[[ EXCERPTED DATA, beginning ]]
import Summits.Langlands.Langlands.Theorems.IrreducibilityBySelfDualityReciprocityUpToIrreducibilityWDUnramifiedUniqueness
import Summits.Langlands.Langlands.Theorems.IrreducibilityBySelfDualityReciprocityUpToIrreducibilityTransportFrobCharpoly
import Summits.Langlands.Langlands.Theorems.IrreducibilityBySelfDualityReciprocityUpToIrreducibilityRecGLTwoUnramified
import Summits.Langlands.Langlands.Theorems.IrreducibilityBySelfDualityReciprocityUpToIrreducibilityRecGLUnramified
import Literature.NumberTheory.Automorphic.LocalComponentBJExistsProofs
import Literature.NumberTheory.Automorphic.HarishChandraFinitenessGL
import HarnessLib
[[ EXCERPTED DATA, end ]]
HOW TO COMPLETE THIS TASK
With nothing left out, output the whole listing exactly.

EXPECTED ANSWER
import Summits.Langlands.Langlands.Theorems.IrreducibilityBySelfDualityReciprocityUpToIrreducibilityWDUnramifiedUniqueness
import Summits.Langlands.Langlands.Theorems.IrreducibilityBySelfDualityReciprocityUpToIrreducibilityTransportFrobCharpoly
import Summits.Langlands.Langlands.Theorems.IrreducibilityBySelfDualityReciprocityUpToIrreducibilityRecGLTwoUnramified
import Summits.Langlands.Langlands.Theorems.IrreducibilityBySelfDualityReciprocityUpToIrreducibilityRecGLUnramified
import Literature.NumberTheory.Automorphic.LocalComponentBJExistsProofs
import Literature.NumberTheory.Automorphic.HarishChandraFinitenessGL
import HarnessLib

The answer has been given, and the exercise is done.